Волейболистки переглянулись, окинули меня оценивающим взглядом. Как я понял, обозначая их по цвету купальников, «белая» и «желто-оранжевая» были очень даже не прочь. «Синяя» в общем-то тоже. Но «зеленая в горошек» – кстати, наименее симпатичная из всех – отрицательно покачала головой и вполголоса произнесла что-то вроде: «Да он старый, вы не видите, что ли?» Любопытное подтверждение моей теории о том, что некрасивые женщины чаще всего оказываются вдобавок еще и глупыми. Я считаю, что для своих сорока двух лет сохранился очень даже неплохо, а единственное, что может меня старить, так это груз опыта и интеллекта который в отличие от возраста, скрыть очень трудно.
– Спасибо, лучше в другой раз! – озвучила общее решение девушка в белом бикини. На ее худощавом лице впервые появилось чувство сожаления, что меня позабавило. – Мы хотим закончить нашу игру, месье!

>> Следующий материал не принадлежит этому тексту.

import Literature.Probability.RandomPlanarGeometry.HexSAWSurfaceWallRateExponentPinch
import Literature.Probability.RandomPlanarGeometry.HexSAWSurfaceWallDensity
import HarnessLib

/-!
# «DENSITY-PINCH» — the one-sided surface densities of zig-zag wall bridges are pinched by the renewal mean:
# `1/(2 m(y)) ≤ ρ⁺(log y)`, `ρ⁻(log y) ≤ (1 + 1/m(y))/4`, everywhere on `y > μ⁴`; the DEFICIT WINDOW
# `(m(y) − 1)/(4 m(y)) ≤ ½ − ρ(y) ≤ (m(y) − 1)/(2 m(y))` at every point of differentiability (a.e.), and the explicit
# deficit `1/(20 y² + 8) ≤ ½ − ρ^±(log y)`

THE STATEMENT.  `β(y) = wallRate y` is the growth rate of zig-zag (BBdGDCG) wall bridges of the hexagonal lattice at surface
fugacity `y`, `κ(t) = log β(eᵗ)` its free energy in the variable `t = log y` (`wallFreeEnergy`, convex, tree file
`HexSAWSurfaceWallDensity`), `ρ⁺(t) = d⁺κ/dt`, `ρ⁻(t) = d⁻κ/dt` the one-sided DENSITIES of adsorbed (wall) vertices
(`wallRightDensity`, `wallLeftDensity`; they exist at every `t`, `0 ≤ ρ⁻ ≤ ρ⁺ ≤ ½`, and both equal `y β'(y)/β(y)` wherever `β`
is differentiable, which is almost everywhere), and `m(y) = pwbMean y ≥ 1` the mean piece length of Kesten's prime-wall-bridge
renewal law (`HexSAWSurfaceWallRenewal`).  On the adsorbed regime `y > μ⁴` we prove, AT EVERY `t` with `eᵗ > μ⁴` and with no
differentiability or continuity hypothesis:

* `1/(2 m(eᵗ)) ≤ ρ⁺(t)` (`inv_two_mul_pwbMean_le_wallRightDensity`) and `ρ⁻(t) ≤ (1 + 1/m(eᵗ))/4`
  (`wallLeftDensity_le_quarter_mul`); interlaced: `1/(2 m(eᵗ)) ≤ ρ⁺(t) ≤ ρ⁻(t') ≤ (1 + 1/m(e^{t'}))/4` for `t < t'`
  (`wallDensity_two_point_pinch`);
* the positive density of visits in the adsorbed regime: `0 < ρ⁻(t) ≤ ρ⁺(t)` (`wallLeftDensity_pos`, `wallRightDensity_pos`);
* the EXPLICIT DEFICIT `ρ⁺(t) ≤ ½ − 1/(20 e^{2t} + 8)` (`wallRightDensity_le_half_sub`), i.e. in density at most one vertex in
  two is adsorbed MINUS an explicit `1/(20y² + 8)` — the quantitative companion, valid on all of `y > μ⁴`, of the tree's strict
  `wallRightDensity_lt_half` and of its saturation bound `½ − 36e/√y ≤ ρ⁻` (`half_sub_le_wallLeftDensity`, `y ≥ (72e)²`);
* the DEFICIT WINDOW in terms of the renewal excess `m − 1`: `½ − ρ⁺(t) ≤ (m(eᵗ) − 1)/(2 m(eᵗ))` and
  `(m(eᵗ) − 1)/(4 m(eᵗ)) ≤ ½ − ρ⁻(t)` (`half_sub_wallRightDensity_le`, `le_half_sub_wallLeftDensity`), so that at every point
  of differentiability `y > μ⁴` of `β` (almost every `y`) the density deficit is comparable to the renewal excess within a factor
  two: `(m(y) − 1)/(4 m(y)) ≤ ½ − y β'(y)/β(y) ≤ (m(y) − 1)/(2 m(y))` (`wallDensity_deficit_pinch_of_differentiableAt`,
  `ae_wallDensity_deficit_pinch`), together with `1/(2 m(y)) ≤ y β'(y)/β(y) ≤ (1 + 1/m(y))/4`
  (`wallDensity_pinch_of_differentiableAt`), `0 < β'(y)` (`deriv_wallRate_pos`) and the explicit sharpening
  `y β'(y) ≤ β(y) (½ − 1/(20 y² + 8))` (`mul_deriv_wallRate_le_half_sub`) of the tree's `mul_deriv_wallRate_le_half`
  (`y β'(y) ≤ β(y)/2`, valid for all `y > 0`).

MECHANISM.  The two chord inequalities of the lane — the LOWER chord `log(y'/y)/m(y) ≤ log(β(y')²/β(y)²)` with the renewal mean
taken at the LOWER fugacity («STRICT-RATE», `log_sq_wallRate_div_two_sided`) and the UPPER chord
`log(β(y')²/β(y)²) ≤ (½ + 1/(2 m(y'))) log(y'/y)` with the mean taken at the UPPER fugacity («EXPONENT-PINCH»,
`log_sq_wallRate_div_le_half_mul_log`) — say, in the variable `t = log y`, that every chord of the convex function `κ` over
`[t, t']` has slope in `[1/(2 m(eᵗ)), (1 + 1/m(e^{t'}))/4]` (`inv_two_mul_pwbMean_le_slope_wallFreeEnergy`,
`slope_wallFreeEnergy_le_quarter_mul`).  The right derivative `ρ⁺(t)` is the limit of the slopes of chords with FIXED LEFT end `t`
(`hasDerivWithinAt_wallRightDensity`), whose lower bound `1/(2 m(eᵗ))` does not move; the left derivative `ρ⁻(t')` is the limit
of slopes of chords with FIXED RIGHT end `t'`, whose upper bound `(1 + 1/m(e^{t'}))/4` does not move.  So neither limit needs the
continuity of `m`, and convexity (`ρ⁻ ≤ ρ⁺`, `ρ⁺(t) ≤ ρ⁻(t')` for `t < t'`, tree) closes the window; at a point of
differentiability `ρ⁻ = ρ⁺ = y β'/β` (tree `wallRightDensity_eq_of_differentiableAt`).  The explicit deficit uses the lane's
floor `(5y² + 1) m(y) ≥ 5y² + 2` («EXPONENT-PINCH», `mul_pwbMean_ge`) and, for `ρ⁺`, the continuity of `t' ↦ 1/(20 e^{2t'} + 8)`.

HONEST LABEL.  LANE COROLLARY (CLASS D on «EXPONENT-PINCH» → «STRICT-RATE») joined to the tree's convex-analysis frame
`HexSAWSurfaceWallDensity`; every step is elementary real analysis on top of the two chord inequalities.  What is new in the
tree: lower AND upper bounds on the one-sided densities of adsorbed vertices at EVERY fugacity `y > μ⁴` in terms of the renewal
mean at the SAME fugacity, the positivity of the density of visits on `y > μ⁴` (the adsorbed-phase half of the classical
order-parameter picture, here only above `μ⁴`, not down to the critical fugacity `1 + √2`), and an explicit density deficit
`1/(20y² + 8)` on the whole regime.  Not claimed: anything at or below `y = μ⁴`, continuity of `m`, differentiability of `β`,
or the true order of the deficit.

[cite: BeatonBousquetMelouDeGierDuminilCopinGuttmann2014, Section 3.1, Proposition 5 (arXiv v5 p. 9: `μ(y)` "is a
log-convex, non-decreasing function of log y … almost everywhere differentiable") and p. 10 ("the mean density of vertices in
the surface … tends to y ∂ log μ(y)/∂y … is positive for y > y_c")]
[cite: HammersleyTorrieWhittington1982, Section 2 (free energy of self-avoiding walks interacting with a surface: existence,
convexity in the log-fugacity, density of visits as its derivative)]
[cite: JansevanRensburgWhittington2013, Section 3.1, eq. (3.3)-(3.4) (arXiv v4 p. 6: one-sided energy densities
`𝓔_±(a) = a d^±κ/da` of a convex free energy, `𝓔_-(a) ≤ 𝓔_+(a)`, monotone)]
[cite: JansevanRensburg2000, Section 3.3, eq. (3.17) (density of visits = derivative of the free energy) and Section 5.4,
Theorem 5.55 (positive density of visits in the adsorbed phase)]
[cite: Kesten1963SAW, Section 4 (renewal structure of bridges: prime/irreducible bridge decomposition)]
[cite: MadrasSlade1993, Section 4.2, (4.2.4) (p. 91) and Theorem 4.2.2 (pp. 91-92) (renewal equation for bridges and the
mean of the irreducible-bridge law)]
[cite: Hollander2009, Section 7.1, Theorem 7.3 and (7.26) (free energy of a pinned polymer through the renewal mean;
derivative = density of returns)]
-/

namespace Literature.Probability.RandomPlanarGeometry.SAW.HexBW.Wall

Что ж. Я наклонился и достал мяч из-под стола. Затем извлек гелевую ручку и написал на нем по-французски: «Точный удар, который попал в сердце. Самым очаровательным волейболисткам Ниццы от Зигфрида Майера, 6 августа 2011 года». И поставил размашистую роспись. Немного старомодно, согласен. Изображать из себя рэпера, изрекающего пошлости и почесывающего промежность, как-то не было настроения.
Я бросил мяч девушкам, получив взамен букет очаровательных улыбок. Только улыбок. С творчеством писателя по фамилии Майер девушки, очевидно, не были знакомы. Но меня почему-то не покидала уверенность, что познакомиться они еще успеют… По крайней мере, обладательница безупречных ног и белого бикини.
Игра продолжилась. Я еще какое-то время любовался стройными телами и грациозными движениями, пока не услышал далекий звон колоколов. Шесть часов – в церкви Святого Николая начиналась вечерняя служба.
Я покинул Английскую набережную и направился к отелю, заложив небольшой крюк через улицы Данте и Бюффа. После двух бокалов розового разыгрался нешуточный аппетит, пора подумать об ужине. Но у меня еще были дела. Я неспешно проследовал вдоль огромных витрин «Золотого квартала», время от времени останавливаясь и рассматривая какой-нибудь костюм за три тысячи евро, а заодно и отражающуюся в стеклах толпу. Мной в этом городе пока что никто не интересовался. Очень хорошо.
На пересечении с Риволи я нашел телефонную будку, укрытую за цветочными лотками. Ровно в шесть тридцать по местному времени я вставил карточку в аппарат и набрал парижский номер. После серии гудков раздался записанный на автоответчик мужской голос: «Хозяев нет дома. Перезвоните позже, пожалуйста».
Теперь я мог со спокойным сердцем отправиться в отель и от мыслей об ужине перейти к самому процессу. Место предстоящего действа было совершенно очевидным. Жить в «Негреско» и есть где-нибудь на стороне – нонсенс. Напротив, я знаю людей, которые за сотни и даже тысячи километров приезжают в Ниццу только для того, чтобы пообедать в одном из ресторанов при отеле, – неважно, «Шантеклер» это или «Ротонда». Лично я предпочитаю «Шантеклер». Здесь обеденное меню не напоминает строфы эпических поэм, а шеф-повар не изображает из себя верховного шамана. Простая изысканная кухня – что еще нужно?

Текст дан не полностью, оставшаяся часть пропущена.